Creation Units — The Fund issues and redeems shares at NAV and only in large blocks of shares (each block of shares for the Fund is called a “Creation Unit” or multiples thereof). Purchasers of Creation Units at NAV must pay a standard minimum creation transaction fee of $500. An Authorized Participant who holds Creation Units (“Authorized Participants”) and wishes to redeem at NAV would also pay a standard minimum redemption transaction fee of $500. In addition to the fixed creation or redemption transaction fee, an additional transaction fee in $500 increments may apply, based on Creation Units consisting of more than 100 securities. The Adviser may retain all or a portion of the transaction fee to the extent the Adviser bears the expenses that otherwise would be borne by the Trust in connection with the purchase or redemption of a Creation Unit, which the transaction fee is designed to cover.

10

Hull Tactical US ETF

Notes to the Financial Statements

November 30, 2019 (Continued)

2. SIGNIFICANT ACCOUNTING POLICIES (continued)

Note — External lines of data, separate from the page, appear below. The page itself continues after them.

/-
Copyright (c) 2026 the pub-hodgecm-mathlib formalisation cell (harness21).  Prover seat hodgecm-mathlib-LH4-p07 (g3), req620 Track A «(D-RAM) FOUR-FRAME» squad
(MS ROAD A, Stage B brick B7 (iv) «CORE-HANGING COUNT», FILE (B); Stage B lead LH4-p10 (g2), dealer LH4-plan (g11)).  2026-09-04.
-/
import Literature.NumberTheory.LocalFields.RamifiedQuadraticResidueCountsUnits   -- ★ p855694 B1 (F0P3-p01): (C4) `relIndex_fixedUnitLevel_eq` (`[U_F : U_{F,n}] = (q−1)q^{⌈n∕2⌉−1}`)
import Mathlib.GroupTheory.QuotientGroup.Basic
import HarnessLib

/-!
# Crux `H413`, MS ROAD A, STAGE B brick B7 (iv), FILE (B): the ADMISSIBLE `F`-rational classes of the core-hanging invariant `κ` — among a complete irredundant system `R` of
# `σ`-fixed units modulo `𝔭^ρ` (`#R = (q−1)·q^{⌈ρ∕2⌉−1}`), exactly `q^{⌈ρ∕2⌉−1}` are `≡ −1 (𝔭)`, so `#{g ∈ R : |1 + g| = 1} = (q − 2)·q^{⌈ρ∕2⌉−1}`

Cell `hodgecm-mathlib` (D-0151), FLOOR 0, crux item H413 = `stmt-HodgeConjecture-24833`; lane `--supports stmt-HodgeConjecture-24833 --as helper` (count-neutral).  THEOREMS ONLY
(no `def`, no instance, no notation, no `sorry`, default heartbeats).  LH4-p10 (g2) MEMO v2 §4 (H): on the core-hanging stratum `H(2ρ)` the class of `κ = y″∕(xζ)` modulo `𝔭^ρ`
is `F`-rational (dualisability, ★ B7 (i) ∕ FILE (A)) AND `κ ≢ −1 (𝔭)` (`|xζ + y″| = 1`); this file counts those classes.  CURRENCY-FREE in the representative system: `R` is
ANY finite set of `σ`-fixed units, complete and irredundant modulo `𝔭^ρ`, of the B1 cardinality — e.g. ★ (iv-c) `exists_fixed_class_representatives … ρ 0` (LH4-p08 (g2)) — so
this file imports only ★ B1.

THE MATHEMATICS.  `U_F ⊇ U_{F,1} ⊇ U_{F,ρ}` the `σ`-fixed units and their levels (membership letters as in ★ B1; built inline, no `def`).  The «bad» representatives
`R_bad = {g ∈ R : |1 + g| < 1}` are in bijection with `U_{F,1} ∕ U_{F,ρ}` via `g ↦ [−g]` (injective by irredundancy, surjective by completeness: the representative of `−u` is bad),
so `#R_bad = [U_{F,1} : U_{F,ρ}]`, and `[U_F : U_{F,ρ}] = [U_F : U_{F,1}]·[U_{F,1} : U_{F,ρ}]` with ★ B1 at `n = ρ` and `n = 1` (`[U_F : U_{F,1}] = q − 1`) gives
`#R_bad = q^{⌈ρ∕2⌉−1}`; hence `#{g ∈ R : |1 + g| = 1} = #R − #R_bad = (q − 2)·q^{⌈ρ∕2⌉−1}`.
* §1 `v_one_add_le_one`.
* §2 **`ncard_bad_representatives_eq`** (`= q^{(ρ+1)∕2−1}`), **`ncard_admissible_representatives_eq`** (`= (q − 2)·q^{(ρ+1)∕2−1}`).
HONEST LABEL.  Count-neutral; `HC_CM` is proved only modulo the 7 printed citations (2 remaining named inputs: hLiu418 = `stmt-HodgeConjecture-24832`, h413 = `stmt-HodgeConjecture-24833`)
until rung 0 closes.

## References
* [Serre1979] J.-P. Serre, *Local Fields*, GTM 67 (1979), Ch. IV §2 Prop. 6 (`U∕U¹ ≅ 𝓀^×`, `Uⁱ∕Uⁱ⁺¹ ≅ 𝓀`), Ch. II §2 Prop. 3, Cor. 2–3 pp. 28–29.
* [Kottwitz1986BaseChangeUnits] R. Kottwitz, *Base change for unit elements of Hecke algebras*, Compositio Math. 60 (1986), §1 pp. 240–241 (lattice counts via torus orbits).
-/

set_option autoImplicit false

noncomputable section

namespace Summit.HodgeConjecture.HodgeConjecture.Cruxes.H413.F0P3cDyRamDiagonalCoreHangingClasses

open WithZero Subgroup
open Literature.NumberTheory.LocalFields.WildQuadraticDatum
open scoped Valued

variable {K : Type*} [Field K] [Valued K ℤᵐ⁰]

/-! ## §1 Small valuation facts -/

/-- `|1 + g| ≤ 1` for a unit `g`. [cite: Serre1979, Ch. II §2 Prop. 3, Cor. 2–3 pp. 28–29] -/
theorem v_one_add_le_one {g : K} (hg : Valued.v g = 1) : Valued.v (1 + g) ≤ 1 :=
  (Valuation.map_add _ _ _).trans (max_le (by rw [map_one]) hg.le)

/-! ## §2 Counting the bad and the admissible representatives -/

/-- **THE REPRESENTATIVES `≡ −1 (𝔭)` NUMBER `q^{⌈ρ∕2⌉−1}`.**  For the ramified quadratic datum letters `hσ hvσ hfix hϖ hd`, a finite residue field (`q = #𝓀`), `ρ ≥ 1`, and a
system `R` of `σ`-fixed units complete and irredundant modulo `𝔭^ρ` with `#R = (q − 1)·q^{⌈ρ∕2⌉−1}`: `#{g ∈ R : |1 + g| < 1} = q^{⌈ρ∕2⌉−1}` (`= [U_{F,1} : U_{F,ρ}]`, ★ B1 twice).
[cite: Serre1979, Ch. IV §2 Prop. 6] [cite: Kottwitz1986BaseChangeUnits, §1 pp. 240–241] -/
theorem ncard_bad_representatives_eq {σ : K →+* K} {ϖ : K} {d : ℕ} (hσ : ∀ x, σ (σ x) = x) (hvσ : ∀ a, Valued.v (σ a) = Valued.v a)
    (hfix : ∀ x : K, σ x = x → x ≠ 0 → ∃ n : ℤ, Valued.v x = exp (2 * n)) (hϖ : Valued.v ϖ = exp (-1 : ℤ))
    (hd : Valued.v (ϖ - σ ϖ) = Valued.v ϖ ^ d) [Finite 𝓀[K]] {ρ : ℕ} (hρ : 1 ≤ ρ) {R : Set K} (hRfin : R.Finite)
    (hR1 : ∀ g ∈ R, σ g = g ∧ Valued.v g = 1) (hR2 : ∀ f : K, σ f = f → Valued.v f = 1 → ∃ g ∈ R, Valued.v (f - g) ≤ Valued.v ϖ ^ ρ)
    (hR3 : ∀ g ∈ R, ∀ g' ∈ R, Valued.v (g - g') ≤ Valued.v ϖ ^ ρ → g = g') :
    {g ∈ R | Valued.v (1 + g) < 1}.ncard = Nat.card 𝓀[K] ^ ((ρ + 1) / 2 - 1) := by
  classical
  have hϖρ : Valued.v ϖ ^ ρ = exp (-(ρ : ℤ)) := by rw [hϖ, ← exp_nsmul, nsmul_eq_mul, mul_neg, mul_one]
  have hϖρ1 : Valued.v ϖ ^ ρ < 1 := by rw [hϖρ, ← exp_zero, exp_lt_exp]; omega
  -- the fixed units `U`, the level-`1` and level-`ρ` subgroups
  let U : Subgroup Kˣ :=
    { carrier := {u | σ (u : K) = u ∧ Valued.v (u : K) = 1}
      mul_mem' := fun {a b} ha hb => ⟨by rw [Units.val_mul, map_mul, ha.1, hb.1], by rw [Units.val_mul, map_mul, ha.2, hb.2, mul_one]⟩
      one_mem' := ⟨by rw [Units.val_one, map_one], by rw [Units.val_one, map_one]⟩
      inv_mem' := fun {a} ha => ⟨by rw [Units.val_inv_eq_inv_val, map_inv₀, ha.1], by rw [Units.val_inv_eq_inv_val, map_inv₀, ha.2, inv_one]⟩ }
  have hU : ∀ u : Kˣ, u ∈ U ↔ σ u = u ∧ Valued.v (u : K) = 1 := fun u => Iff.rfl
  have mkLevel : ∀ n : ℕ, ∃ Un : Subgroup Kˣ, ∀ u : Kˣ, u ∈ Un ↔ (σ u = u ∧ Valued.v (u : K) = 1) ∧ Valued.v ((u : K) - 1) ≤ exp (-(n : ℤ)) := fun n =>
    ⟨{ carrier := {u | (σ (u : K) = u ∧ Valued.v (u : K) = 1) ∧ Valued.v ((u : K) - 1) ≤ exp (-(n : ℤ))}
       mul_mem' := fun {a b} ha hb => by
         refine ⟨⟨by rw [Units.val_mul, map_mul, ha.1.1, hb.1.1], by rw [Units.val_mul, map_mul, ha.1.2, hb.1.2, mul_one]⟩, ?_⟩
         have h : (a : K) * b - 1 = a * ((b : K) - 1) + ((a : K) - 1) := by ring
         rw [Units.val_mul, h]
         refine Valuation.map_add_le _ ?_ ha.2
         rw [map_mul, ha.1.2, one_mul]; exact hb.2
       one_mem' := ⟨⟨by rw [Units.val_one, map_one], by rw [Units.val_one, map_one]⟩, by rw [Units.val_one, sub_self, map_zero]; exact zero_le⟩
       inv_mem' := fun {a} ha => by
         refine ⟨⟨by rw [Units.val_inv_eq_inv_val, map_inv₀, ha.1.1], by rw [Units.val_inv_eq_inv_val, map_inv₀, ha.1.2, inv_one]⟩, ?_⟩
         have h : ((a⁻¹ : Kˣ) : K) - 1 = (a⁻¹ : Kˣ) * (1 - (a : K)) := by
           rw [mul_sub, mul_one, ← Units.val_mul, inv_mul_cancel, Units.val_one]
         rw [h, map_mul, Units.val_inv_eq_inv_val, map_inv₀, ha.1.2, inv_one, one_mul, Valuation.map_sub_swap]
         exact ha.2 }, fun _ => Iff.rfl⟩
  obtain ⟨U₁, hU₁⟩ := mkLevel 1
  obtain ⟨Uρ, hUρ⟩ := mkLevel ρ
  have hle₁ : U₁ ≤ U := fun u hu => ((hU₁ u).1 hu).1
  have hleρ : Uρ ≤ U₁ := fun u hu => by
    rw [hU₁]; rw [hUρ] at hu
    exact ⟨hu.1, hu.2.trans (exp_le_exp.2 (by push_cast; omega))⟩
  -- the indices (★ B1 twice, and the tower)
  have hidxρ : Uρ.relIndex U = (Nat.card 𝓀[K] - 1) * Nat.card 𝓀[K] ^ ((ρ + 1) / 2 - 1) := relIndex_fixedUnitLevel_eq hσ hvσ hfix hϖ hd hU hρ hUρ
  have hidx₁ : U₁.relIndex U = Nat.card 𝓀[K] - 1 := by
    rw [relIndex_fixedUnitLevel_eq hσ hvσ hfix hϖ hd hU le_rfl (by exact_mod_cast hU₁)]
    simp
  have hq : 1 < Nat.card 𝓀[K] := Finite.one_lt_card
  have hB : Uρ.relIndex U₁ = Nat.card 𝓀[K] ^ ((ρ + 1) / 2 - 1) := by
    have h := Subgroup.relIndex_mul_relIndex Uρ U₁ U hleρ hle₁
    rw [hidxρ, hidx₁, mul_comm] at h
    exact mul_left_cancel₀ (by omega) h
  -- the bijection `R_bad → U₁ ⧸ Uρ`, `g ↦ [−g]`
  set Rbad : Set K := {g ∈ R | Valued.v (1 + g) < 1} with hRbad
  have hbadU₁ : ∀ g ∈ Rbad, ∃ hg0 : -g ≠ 0, Units.mk0 (-g) hg0 ∈ U₁ := by
    rintro g ⟨hgR, hg⟩
    obtain ⟨hσg, hvg⟩ := hR1 g hgR
    have hg0 : -g ≠ 0 := neg_ne_zero.2 fun h0 => by rw [h0, map_zero] at hvg; exact zero_ne_one hvg
    refine ⟨hg0, (hU₁ _).2 ⟨⟨by rw [Units.val_mk0, map_neg, hσg], by rw [Units.val_mk0, Valuation.map_neg, hvg]⟩, ?_⟩⟩
    rw [Units.val_mk0, show -g - 1 = -(1 + g) by ring, Valuation.map_neg]
    -- discreteness of `ℤᵐ⁰`: `|1 + g| < 1 ⇒ |1 + g| ≤ exp(−1)`
    rcases eq_or_ne (Valued.v (1 + g)) 0 with h0 | h0
    · rw [h0]; exact zero_le
    · rw [← exp_log h0, exp_le_exp]
      rw [← exp_log h0, ← exp_zero, exp_lt_exp] at hg
      push_cast
      omega
  let toU₁ : Rbad → U₁ := fun g => ⟨Units.mk0 (-(g : K)) (hbadU₁ g g.2).choose, (hbadU₁ g g.2).choose_spec⟩
  have htoU₁ : ∀ g : Rbad, ((toU₁ g : Kˣ) : K) = -(g : K) := fun _ => rfl
  have hcoe : ∀ (g : Rbad) (u : U₁), ((((toU₁ g)⁻¹ * u : U₁) : Kˣ) : K) = (-(g : K))⁻¹ * ((u : Kˣ) : K) := fun g u => by
    rw [Subgroup.coe_mul, Subgroup.coe_inv, Units.val_mul, Units.val_inv_eq_inv_val, htoU₁]
  let ψ : Rbad → U₁ ⧸ Uρ.subgroupOf U₁ := fun g => QuotientGroup.mk (toU₁ g)
  have hψ : Function.Bijective ψ := by
    constructor
    · intro g g' h
      apply Subtype.ext
      change (QuotientGroup.mk (toU₁ g) : U₁ ⧸ Uρ.subgroupOf U₁) = QuotientGroup.mk (toU₁ g') at h
      rw [QuotientGroup.eq, Subgroup.mem_subgroupOf, hUρ, hcoe, htoU₁] at h
      obtain ⟨-, h⟩ := h
      have hvg : Valued.v (g : K) = 1 := (hR1 g g.2.1).2
      have hg0 : (g : K) ≠ 0 := fun h0 => by rw [h0, map_zero] at hvg; exact zero_ne_one hvg
      have e : (-(g : K))⁻¹ * -(g' : K) - 1 = ((g' : K) - g) / g := by field_simp
      rw [e, map_div₀, hvg, div_one, Valuation.map_sub_swap, ← hϖρ] at h
      exact hR3 g g.2.1 g' g'.2.1 h
    · intro q
      induction q using QuotientGroup.induction_on with
      | H u =>
        obtain ⟨⟨hσu, hvu⟩, hu1⟩ := (hU₁ u).1 u.2
        obtain ⟨g, hgR, hfg⟩ := hR2 (-((u : Kˣ) : K)) (by rw [map_neg, hσu]) (by rw [Valuation.map_neg, hvu])
        have hbad : Valued.v (1 + g) < 1 := by
          have e : 1 + g = (1 - ((u : Kˣ) : K)) + -(-((u : Kˣ) : K) - g) := by ring
          rw [e]
          refine (Valuation.map_add _ _ _).trans_lt (max_lt ?_ ?_)
          · rw [Valuation.map_sub_swap]
            exact hu1.trans_lt (by rw [← exp_zero, exp_lt_exp]; norm_num)
          · rw [Valuation.map_neg]; exact hfg.trans_lt hϖρ1
        refine ⟨⟨g, hgR, hbad⟩, ?_⟩
        change (QuotientGroup.mk (toU₁ ⟨g, hgR, hbad⟩) : U₁ ⧸ Uρ.subgroupOf U₁) = QuotientGroup.mk u
        rw [QuotientGroup.eq, Subgroup.mem_subgroupOf, hUρ]
        have hmem : (((toU₁ ⟨g, hgR, hbad⟩)⁻¹ * u : U₁) : Kˣ) ∈ U₁ := Subtype.mem _
        rw [hU₁] at hmem
        refine ⟨hmem.1, ?_⟩
        have hvg : Valued.v g = 1 := (hR1 g hgR).2
        have hg0 : g ≠ 0 := fun h0 => by rw [h0, map_zero] at hvg; exact zero_ne_one hvg
        have e : (-g)⁻¹ * ((u : Kˣ) : K) - 1 = (-((u : Kˣ) : K) - g) / g := by field_simp
        rw [hcoe]
        change Valued.v ((-g)⁻¹ * ((u : Kˣ) : K) - 1) ≤ exp (-(ρ : ℤ))
        rw [e, map_div₀, hvg, div_one, ← hϖρ]
        exact hfg
  -- count
  have hfinbad : Rbad.Finite := hRfin.subset (Set.sep_subset _ _)
  haveI : Finite Rbad := hfinbad.to_subtype
  rw [← Nat.card_coe_set_eq, Nat.card_congr (Equiv.ofBijective ψ hψ), ← Subgroup.index_eq_card]
  exact hB

/-- **THE ADMISSIBLE REPRESENTATIVES NUMBER `(q − 2)·q^{⌈ρ∕2⌉−1}`** (same hypotheses): `#{g ∈ R : |1 + g| = 1} = #R − #{g ∈ R : |1 + g| < 1} = (q−1)q^{⌈ρ∕2⌉−1} − q^{⌈ρ∕2⌉−1}`
— the number of `F`-rational classes of the core-hanging invariant `κ` modulo `𝔭^ρ` with `κ ≢ −1 (𝔭)` (MEMO v2 §4 (H): the factor `(q − 2)`).
[cite: Serre1979, Ch. IV §2 Prop. 6] [cite: Kottwitz1986BaseChangeUnits, §1 pp. 240–241] -/
theorem ncard_admissible_representatives_eq {σ : K →+* K} {ϖ : K} {d : ℕ} (hσ : ∀ x, σ (σ x) = x) (hvσ : ∀ a, Valued.v (σ a) = Valued.v a)
    (hfix : ∀ x : K, σ x = x → x ≠ 0 → ∃ n : ℤ, Valued.v x = exp (2 * n)) (hϖ : Valued.v ϖ = exp (-1 : ℤ))
    (hd : Valued.v (ϖ - σ ϖ) = Valued.v ϖ ^ d) [Finite 𝓀[K]] {ρ : ℕ} (hρ : 1 ≤ ρ) {R : Set K} (hRfin : R.Finite)
    (hRcard : R.ncard = (Nat.card 𝓀[K] - 1) * Nat.card 𝓀[K] ^ ((ρ + 1) / 2 - 1))
    (hR1 : ∀ g ∈ R, σ g = g ∧ Valued.v g = 1) (hR2 : ∀ f : K, σ f = f → Valued.v f = 1 → ∃ g ∈ R, Valued.v (f - g) ≤ Valued.v ϖ ^ ρ)
    (hR3 : ∀ g ∈ R, ∀ g' ∈ R, Valued.v (g - g') ≤ Valued.v ϖ ^ ρ → g = g') :
    {g ∈ R | Valued.v (1 + g) = 1}.ncard = (Nat.card 𝓀[K] - 2) * Nat.card 𝓀[K] ^ ((ρ + 1) / 2 - 1) := by
  classical
  have hbad := ncard_bad_representatives_eq hσ hvσ hfix hϖ hd hρ hRfin hR1 hR2 hR3
  -- `{|1+g| = 1} = R \ {|1+g| < 1}`
  have hsplit : {g ∈ R | Valued.v (1 + g) = 1} = R \ {g ∈ R | Valued.v (1 + g) < 1} := by
    ext g
    simp only [Set.mem_setOf_eq, Set.mem_sdiff, not_and, not_lt]
    constructor
    · rintro ⟨hgR, hg⟩; exact ⟨hgR, fun _ => hg.ge⟩
    · rintro ⟨hgR, hg⟩; exact ⟨hgR, le_antisymm (v_one_add_le_one (hR1 g hgR).2) (hg hgR)⟩
  rw [hsplit, Set.ncard_sdiff (Set.sep_subset _ _) (hRfin.subset (Set.sep_subset _ _)), hRcard, hbad]
  have hq : 1 < Nat.card 𝓀[K] := Finite.one_lt_card
  have e : Nat.card 𝓀[K] - 1 = (Nat.card 𝓀[K] - 2) + 1 := by omega
  rw [e, add_one_mul, Nat.add_sub_cancel]

end Summit.HodgeConjecture.HodgeConjecture.Cruxes.H413.F0P3cDyRamDiagonalCoreHangingClasses

end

Except when aggregated in Creation Units, shares are not redeemable securities of the Fund. Shares of the Fund may only be purchased or redeemed by certain financial institutions (“Authorized Participants”). An Authorized Participant is either (i) a broker-dealer or other participant in the clearing process through the Continuous Net Settlement System of the National Securities Clearing Corporation or (ii) a Depository Trust Company (“DTC”) participant and, in each case, must have executed an Authorized Participant Agreement with the Fund’s distributor. Most retail investors will not qualify as Authorized Participants or have the resources to buy and sell whole Creation Units. Therefore, they will be unable to purchase or redeem the shares directly from the Fund. Rather, most retail investors will purchase shares in the secondary market with the assistance of a broker and will be subject to customary brokerage commissions or fees.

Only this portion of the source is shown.